Zastanawiam się, jak to jest być takim jak ty, jak to jest być
gejem, jak... - Spuścił wzrok.
Dopiero
w tej chwili Adam zrozumiał cały przekaz tego monologu. W jego
oczach ponownie pojawił się zaginiony po koncercie błysk radości
i podekscytowania. Pojawiła się także tęsknota głęboko
dotychczas skrywana pod maską aktora. Kiedy Tommy ponownie odważył
się spojrzeć w te cudowne oczy, Adam się nie zastanawiał. Złapał
za jego koszulkę i przyciągnął do siebie. Wpił się w soczyste
usta blondyna z taką delikatnością i oddaniem, że Ratliff uległ
natychmiast. W tym pocałunku przekazali sobie wszystkie uczucia,
jakie w ciągu całej trasy targały ich pełnymi miłości sercami.
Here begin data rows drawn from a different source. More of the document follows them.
import Literature.MathematicalPhysics.QuantumManyBody.BoseGasHardCoreContact
import Literature.MathematicalPhysics.QuantumManyBody.PeriodicMultiplierKineticBound
import Literature.MathematicalPhysics.QuantumManyBody.GroundStateFeynmanKacFreeForm
import HarnessLib

/-!
# Crux `GroundStateRigidity` (stmt-AtomisticToContinuum-9072), line `Sketch`:
# the registered stub `stub_shellMassOfCutoff`

Supports (does not close) stmt-AtomisticToContinuum-9072; registered stub `stub_shellMassOfCutoff`
(Stub 15b) of line Sketch (lead c4). **Mass in the outer contact shell of one pair.** For a `C¹`
wave function `ψ`, a pair `i ≠ j`, `0 < s`, `81 s ≤ b` and a `C¹` cutoff `η ∈ [0,1]` with `η = 0`
where some pair is `≤ b - s`, `η = 1` where all pairs are `≥ b`, and `|∇η|² ≤ (A/s²) 1_{layer}`
(layer: some pair in `(b - s, b)`):

  `∫ 1{b < |xᵢ-xⱼ| < b+3s} |ψ|² ≤ 288 s² ∫ 1{b-s < |xᵢ-xⱼ| < b+3s} |∇ψ|²
      + (288 A + 1) ∫ 1{some pair < b} |ψ|²`.

## Proof

Apply the one-pair shell Poincaré estimate `lintegral_shellPair_le` of
`BoseGasHardCoreContact.lean` (contact radius `a = b - s`, width `δ = 4s`; `20 δ ≤ a ⇔ 81 s ≤ b`)
to the cut state `φ = η ψ`, which is `C¹` and vanishes where some pair is `≤ b - s`:
`∫ 1_{shell(b-s,4s)} |φ|² ≤ 9 (4s)² ∫ 1_{shell(b-s,4s)} ∑ₖ |∂_{ik} φ|²`. Pointwise,
`1_{shell(b,3s)} |ψ|² ≤ 1_{shell(b-s,4s)} |φ|² + 1_{some pair < b} |ψ|²` (if all pairs are `≥ b`
then `η = 1`, `φ = ψ` and `shell(b,3s) ⊆ shell(b-s,4s)`; `ShellMass.indicator_outer_le`), and by
the IMS/Young multiplier bound `kineticDensity_ofReal_mul_le` (with `θ = 1`)
`∑ₖ |∂_{ik} φ|² ≤ |∇φ|² ≤ 2 |∇ψ|² + 2 |ψ|² |∇η|² ≤ 2 |∇ψ|² + 2 (A/s²) 1_{some pair < b} |ψ|²`
(`ShellMass.grad_pt`). Integrating, `9 · 16 · 2 = 288` and `144 s² · 2 A/s² = 288 A`.
-/

noncomputable section

open MeasureTheory Set
open scoped ENNReal NNReal

namespace Summit.AtomisticToContinuum.BoseEinsteinCondensation.Theorems.GroundStateRigidity

open Literature.MathematicalPhysics.QuantumManyBody.BoseGas

namespace ShellMass

variable {N : ℕ}

/-- **Pointwise covering of the outer shell.** If `η = 1` wherever all pairs are `≥ b` apart and
`0 < s`, then `1_{shell(b,3s)} |ψ|² ≤ 1_{shell(b-s,4s)} |η ψ|² + 1_{some pair < b} |ψ|²`: either
some pair is `< b`, or `η = 1` at the point and `shell(b,3s) ⊆ shell(b-s,4s)`. [folklore] -/
theorem indicator_outer_le {b s : ℝ} {η : Config N → ℝ}
    (hη1 : ∀ X : Config N, (∀ i' j' : Fin N, i' ≠ j' → b ≤ dist (X i') (X j')) → η X = 1)
    (hs : 0 < s) (ψ : Config N → ℂ) (i j : Fin N) (X : Config N) :
    (shellPair b (3 * s) i j).indicator (fun Y => (‖ψ Y‖₊ : ℝ≥0∞) ^ 2) X ≤
      (shellPair (b - s) (4 * s) i j).indicator
          (fun Y => (‖(η Y : ℂ) * ψ Y‖₊ : ℝ≥0∞) ^ 2) X +
        {Y : Config N | ∃ i' j' : Fin N, i' ≠ j' ∧ dist (Y i') (Y j') < b}.indicator
          (fun Y => (‖ψ Y‖₊ : ℝ≥0∞) ^ 2) X := by
  by_cases hX : X ∈ shellPair b (3 * s) i j
  · rw [indicator_of_mem hX]
    by_cases hK : ∃ i' j' : Fin N, i' ≠ j' ∧ dist (X i') (X j') < b
    · rw [indicator_of_mem
        (show X ∈ {Y : Config N | ∃ i' j' : Fin N, i' ≠ j' ∧ dist (Y i') (Y j') < b} from hK)]
      exact le_add_self
    · have hfar : ∀ i' j' : Fin N, i' ≠ j' → b ≤ dist (X i') (X j') :=
        fun i' j' hij' => not_lt.1 fun h => hK ⟨i', j', hij', h⟩
      have hX' : X ∈ shellPair (b - s) (4 * s) i j :=
        ⟨by linarith [hX.1], by linarith [hX.2]⟩
      rw [indicator_of_mem hX', hη1 X hfar, Complex.ofReal_one, one_mul]
      exact le_self_add
  · rw [indicator_of_notMem hX]
    exact zero_le

/-- **Pointwise gradient bound for the cut state** `φ = η ψ` in the directions of particle `i`:
`∑ₖ |∂_{ik} φ|² ≤ 2 |∇ψ|² + 2 (A/s²) 1_{some pair < b} |ψ|²` (the `i`-th block of `|∇φ|²`, the
IMS/Young multiplier bound `kineticDensity_ofReal_mul_le` with `θ = 1`, `η² ≤ 1`,
`|∇η|² ≤ (A/s²) 1_{layer}` and layer `⊆ {some pair < b}`). [cite: LSSY2005, proof of Thm 2.4] -/
theorem grad_pt {b s : ℝ} {A : ℝ≥0} {η : Config N → ℝ} {ψ : Config N → ℂ}
    (hη : ContDiff ℝ 1 η) (hη01 : ∀ X, 0 ≤ η X ∧ η X ≤ 1)
    (hA : ∀ X : Config N, realKinetic η X ≤
        {Y : Config N | ∃ i' j' : Fin N, i' ≠ j' ∧ b - s < dist (Y i') (Y j') ∧
            dist (Y i') (Y j') < b}.indicator (fun _ => ENNReal.ofReal ((A : ℝ) / s ^ 2)) X)
    (hψ : ContDiff ℝ 1 ψ) (i : Fin N) (X : Config N) :
    ∑ k : Fin 3, (‖fderiv ℝ (fun Y => (η Y : ℂ) * ψ Y) X (unitVec i k)‖₊ : ℝ≥0∞) ^ 2 ≤
      2 * kineticDensity ψ X + 2 * ENNReal.ofReal ((A : ℝ) / s ^ 2) *
        {Y : Config N | ∃ i' j' : Fin N, i' ≠ j' ∧ dist (Y i') (Y j') < b}.indicator
          (fun Y => (‖ψ Y‖₊ : ℝ≥0∞) ^ 2) X := by
  have hψd : Differentiable ℝ ψ := hψ.differentiable one_ne_zero
  have hηd : Differentiable ℝ η := hη.differentiable one_ne_zero
  -- the `i`-th block of the kinetic density of the product
  have hsum : (∑ k : Fin 3,
      (‖fderiv ℝ (fun Y => (η Y : ℂ) * ψ Y) X (unitVec i k)‖₊ : ℝ≥0∞) ^ 2) ≤
        kineticDensity (fun Y => (η Y : ℂ) * ψ Y) X := by
    unfold kineticDensity
    exact Finset.single_le_sum (f := fun i' : Fin N => ∑ k : Fin 3,
      (‖fderiv ℝ (fun Y => (η Y : ℂ) * ψ Y) X
        (Pi.single i' (EuclideanSpace.single k (1 : ℝ)))‖₊ : ℝ≥0∞) ^ 2)
      (fun _ _ => zero_le) (Finset.mem_univ i)
  refine hsum.trans ((kineticDensity_ofReal_mul_le (hψd X) (hηd X) one_pos).trans ?_)
  refine add_le_add ?_ ?_
  · -- `(1 + 1) η² ≤ 2`
    refine mul_le_mul' ?_ le_rfl
    rw [← ENNReal.ofReal_ofNat 2]
    refine ENNReal.ofReal_le_ofReal ?_
    have h01 := hη01 X
    nlinarith [h01.1, h01.2]
  · -- `2 |ψ|² |∇η|² ≤ 2 (A/s²) 1_{some pair < b} |ψ|²`
    rw [kineticDensity_ofReal hηd X, show (1 : ℝ) + 1⁻¹ = 2 by norm_num, ENNReal.ofReal_ofNat]
    have hAX := hA X
    by_cases hXT : X ∈ {Y : Config N | ∃ i' j' : Fin N, i' ≠ j' ∧ b - s < dist (Y i') (Y j') ∧
        dist (Y i') (Y j') < b}
    · rw [indicator_of_mem hXT] at hAX
      obtain ⟨i', j', hij', -, hlt⟩ := hXT
      rw [indicator_of_mem
        (show X ∈ {Y : Config N | ∃ i' j' : Fin N, i' ≠ j' ∧ dist (Y i') (Y j') < b} from
          ⟨i', j', hij', hlt⟩)]
      calc 2 * (‖ψ X‖₊ : ℝ≥0∞) ^ 2 * realKinetic η X
          ≤ 2 * (‖ψ X‖₊ : ℝ≥0∞) ^ 2 * ENNReal.ofReal ((A : ℝ) / s ^ 2) :=
            mul_le_mul' le_rfl hAX
        _ = 2 * ENNReal.ofReal ((A : ℝ) / s ^ 2) * (‖ψ X‖₊ : ℝ≥0∞) ^ 2 := by ring
    · rw [indicator_of_notMem hXT, nonpos_iff_eq_zero] at hAX
      rw [hAX, mul_zero]
      exact zero_le

end ShellMass

/-! ### The stub -/

open ShellMass in
/-- **Stub `stub_shellMassOfCutoff` of line `Sketch` (15b) — mass in the outer contact shell.**
For `ψ ∈ C¹`, `i ≠ j`, `0 < s`, `81 s ≤ b` and a `C¹` cutoff `η ∈ [0,1]` vanishing where some pair
is `≤ b - s`, equal to `1` where all pairs are `≥ b`, with `|∇η|² ≤ (A/s²) 1_{some pair ∈ (b-s,b)}`:
`∫ 1{b < |xᵢ-xⱼ| < b+3s} |ψ|² ≤ 288 s² ∫ 1{b-s < |xᵢ-xⱼ| < b+3s} |∇ψ|² + (288 A + 1) ∫ 1{some
pair < b} |ψ|²`. Shell Poincaré estimate `lintegral_shellPair_le` (radius `b - s`, width `4s`)
for the cut state `η ψ`, the covering `indicator_outer_le` and the multiplier bound `grad_pt`;
`9 (4s)² · 2 = 288 s²`, `9 (4s)² · 2 A/s² = 288 A`. [cite: LSSY2005, proof of Thm 2.4] -/
theorem stub_shellMassOfCutoff :
    ∀ (N : ℕ) (b s : ℝ) (A : ℝ≥0) (η : Config N → ℝ) (ψ : Config N → ℂ) (i j : Fin N), i ≠ j →
      0 < s → 81 * s ≤ b → ContDiff ℝ 1 η → (∀ X, 0 ≤ η X ∧ η X ≤ 1) →
      (∀ X : Config N, (∃ i' j' : Fin N, i' ≠ j' ∧ dist (X i') (X j') ≤ b - s) → η X = 0) →
      (∀ X : Config N, (∀ i' j' : Fin N, i' ≠ j' → b ≤ dist (X i') (X j')) → η X = 1) →
      (∀ X : Config N, realKinetic η X ≤
        {Y : Config N | ∃ i' j' : Fin N, i' ≠ j' ∧ b - s < dist (Y i') (Y j') ∧
            dist (Y i') (Y j') < b}.indicator (fun _ => ENNReal.ofReal ((A : ℝ) / s ^ 2)) X) →
      ContDiff ℝ 1 ψ →
      ∫⁻ X, (shellPair b (3 * s) i j).indicator (fun Y => (‖ψ Y‖₊ : ℝ≥0∞) ^ 2) X ≤
        ENNReal.ofReal (288 * s ^ 2) *
            (∫⁻ X, (shellPair (b - s) (4 * s) i j).indicator (kineticDensity ψ) X) +
          (288 * (A : ℝ≥0∞) + 1) *
            ∫⁻ X, {Y : Config N | ∃ i' j' : Fin N, i' ≠ j' ∧ dist (Y i') (Y j') < b}.indicator
              (fun Y => (‖ψ Y‖₊ : ℝ≥0∞) ^ 2) X := by
  intro N b s A η ψ i j hij hs hsb hη hη01 hη0 hη1 hA hψ
  -- the cut state, the core set, the density
  set φ : Config N → ℂ := fun Y => (η Y : ℂ) * ψ Y
  set K : Set (Config N) := {Y | ∃ i' j' : Fin N, i' ≠ j' ∧ dist (Y i') (Y j') < b}
  set F : Config N → ℝ≥0∞ := fun Y => (‖ψ Y‖₊ : ℝ≥0∞) ^ 2
  have hφC : ContDiff ℝ 1 φ := (Complex.ofRealCLM.contDiff.comp hη).mul hψ
  have ha : 0 < b - s := by linarith
  have hδ : 0 < 4 * s := by linarith
  have hδa : 20 * (4 * s) ≤ b - s := by linarith
  have hzero : ∀ X : Config N, ∀ i' j' : Fin N, i' ≠ j' → dist (X i') (X j') ≤ b - s →
      φ X = 0 := by
    intro X i' j' hij' hd
    show (η X : ℂ) * ψ X = 0
    rw [hη0 X ⟨i', j', hij', hd⟩, Complex.ofReal_zero, zero_mul]
  -- the shell Poincaré estimate for the cut state
  have hshell := lintegral_shellPair_le ha hδ hδa hφC hzero hij
  -- measurability
  have hKm : MeasurableSet K := (isOpen_coreSet : IsOpen (coreSet b N)).measurableSet
  have hm1 : Measurable fun X => (shellPair (b - s) (4 * s) i j).indicator
      (fun Y => (‖φ Y‖₊ : ℝ≥0∞) ^ 2) X :=
    (measurable_ennnormSq hφC.continuous).indicator (measurableSet_shellPair _ _ i j)
  have hm2 : Measurable fun X => (shellPair (b - s) (4 * s) i j).indicator (kineticDensity ψ) X :=
    (measurable_kineticDensity_any ψ).indicator (measurableSet_shellPair _ _ i j)
  have hm2' : Measurable fun X =>
      2 * (shellPair (b - s) (4 * s) i j).indicator (kineticDensity ψ) X := hm2.const_mul 2
  have hm3 : Measurable fun X => K.indicator F X :=
    (measurable_ennnormSq hψ.continuous).indicator hKm
  -- constants
  have hs0 : s ≠ 0 := hs.ne'
  have hc1 : ENNReal.ofReal (9 * (4 * s) ^ 2) * 2 = ENNReal.ofReal (288 * s ^ 2) := by
    rw [← ENNReal.ofReal_ofNat 2, ← ENNReal.ofReal_mul (by positivity)]
    congr 1
    ring
  have hc2 : ENNReal.ofReal (9 * (4 * s) ^ 2) * (2 * ENNReal.ofReal ((A : ℝ) / s ^ 2)) =
      288 * (A : ℝ≥0∞) := by
    rw [← ENNReal.ofReal_ofNat 2, ← ENNReal.ofReal_mul (by positivity),
      ← ENNReal.ofReal_mul (by positivity), ← ENNReal.ofReal_coe_nnreal,
      ← ENNReal.ofReal_ofNat 288, ← ENNReal.ofReal_mul (by positivity)]
    congr 1
    field_simp
    ring
  calc ∫⁻ X, (shellPair b (3 * s) i j).indicator F X
      ≤ ∫⁻ X, ((shellPair (b - s) (4 * s) i j).indicator (fun Y => (‖φ Y‖₊ : ℝ≥0∞) ^ 2) X +
          K.indicator F X) :=
        lintegral_mono fun X => indicator_outer_le hη1 hs ψ i j X
    _ = (∫⁻ X, (shellPair (b - s) (4 * s) i j).indicator (fun Y => (‖φ Y‖₊ : ℝ≥0∞) ^ 2) X) +
          ∫⁻ X, K.indicator F X := lintegral_add_left hm1 _
    _ ≤ ENNReal.ofReal (9 * (4 * s) ^ 2) * (∫⁻ X, (shellPair (b - s) (4 * s) i j).indicator
          (fun Y => ∑ k : Fin 3, (‖fderiv ℝ φ Y (unitVec i k)‖₊ : ℝ≥0∞) ^ 2) X) +
          ∫⁻ X, K.indicator F X := add_le_add hshell le_rfl
    _ ≤ ENNReal.ofReal (9 * (4 * s) ^ 2) * (∫⁻ X, (2 * (shellPair (b - s) (4 * s) i j).indicator
          (kineticDensity ψ) X + 2 * ENNReal.ofReal ((A : ℝ) / s ^ 2) * K.indicator F X)) +
          ∫⁻ X, K.indicator F X := by
        refine add_le_add (mul_le_mul' le_rfl (lintegral_mono fun X => ?_)) le_rfl
        by_cases hX : X ∈ shellPair (b - s) (4 * s) i j
        · rw [indicator_of_mem hX, indicator_of_mem hX]
          exact grad_pt hη hη01 hA hψ i X
        · rw [indicator_of_notMem hX]
          exact zero_le
    _ = ENNReal.ofReal (9 * (4 * s) ^ 2) * (2 * (∫⁻ X, (shellPair (b - s) (4 * s) i j).indicator
          (kineticDensity ψ) X) + 2 * ENNReal.ofReal ((A : ℝ) / s ^ 2) * ∫⁻ X, K.indicator F X) +
          ∫⁻ X, K.indicator F X := by
        rw [lintegral_add_left hm2', lintegral_const_mul _ hm2, lintegral_const_mul _ hm3]
    _ = ENNReal.ofReal (9 * (4 * s) ^ 2) * 2 * (∫⁻ X, (shellPair (b - s) (4 * s) i j).indicator
          (kineticDensity ψ) X) +
          (ENNReal.ofReal (9 * (4 * s) ^ 2) * (2 * ENNReal.ofReal ((A : ℝ) / s ^ 2)) + 1) *
            ∫⁻ X, K.indicator F X := by ring
    _ = _ := by rw [hc1, hc2]

end Summit.AtomisticToContinuum.BoseEinsteinCondensation.Theorems.GroundStateRigidity

end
Adam wiedział już, że miłość, która zawitała do jego serca
wraz z pierwszym ujrzeniem Tommy'ego Joe, właśnie dojrzała, a Adam
w końcu może obdarować nią Tommy'ego. Pytanie, czy Tommy jest w
stanie zrobić to samo dla Adama?
-
Tommy... Myślisz, że to miłość? - Spytał, by się upewnić.
-
Nie wiem. Wiem tylko tyle, że jest tylko jeden sposób, by się o
tym przekonać. - Uśmiechnął się i tym razem to on pocałował
Adama.
Pocałunkom
i czułościom nie było końca. Wyszli budynku najszybciej, jak to
możliwe i w taki sam sposób pokonali drogę do hotelu. Tej nocy
pokój Tommy'ego pozostał pusty, a sypialnię Adama wypełniły dwa
rozpalone miłością ciała.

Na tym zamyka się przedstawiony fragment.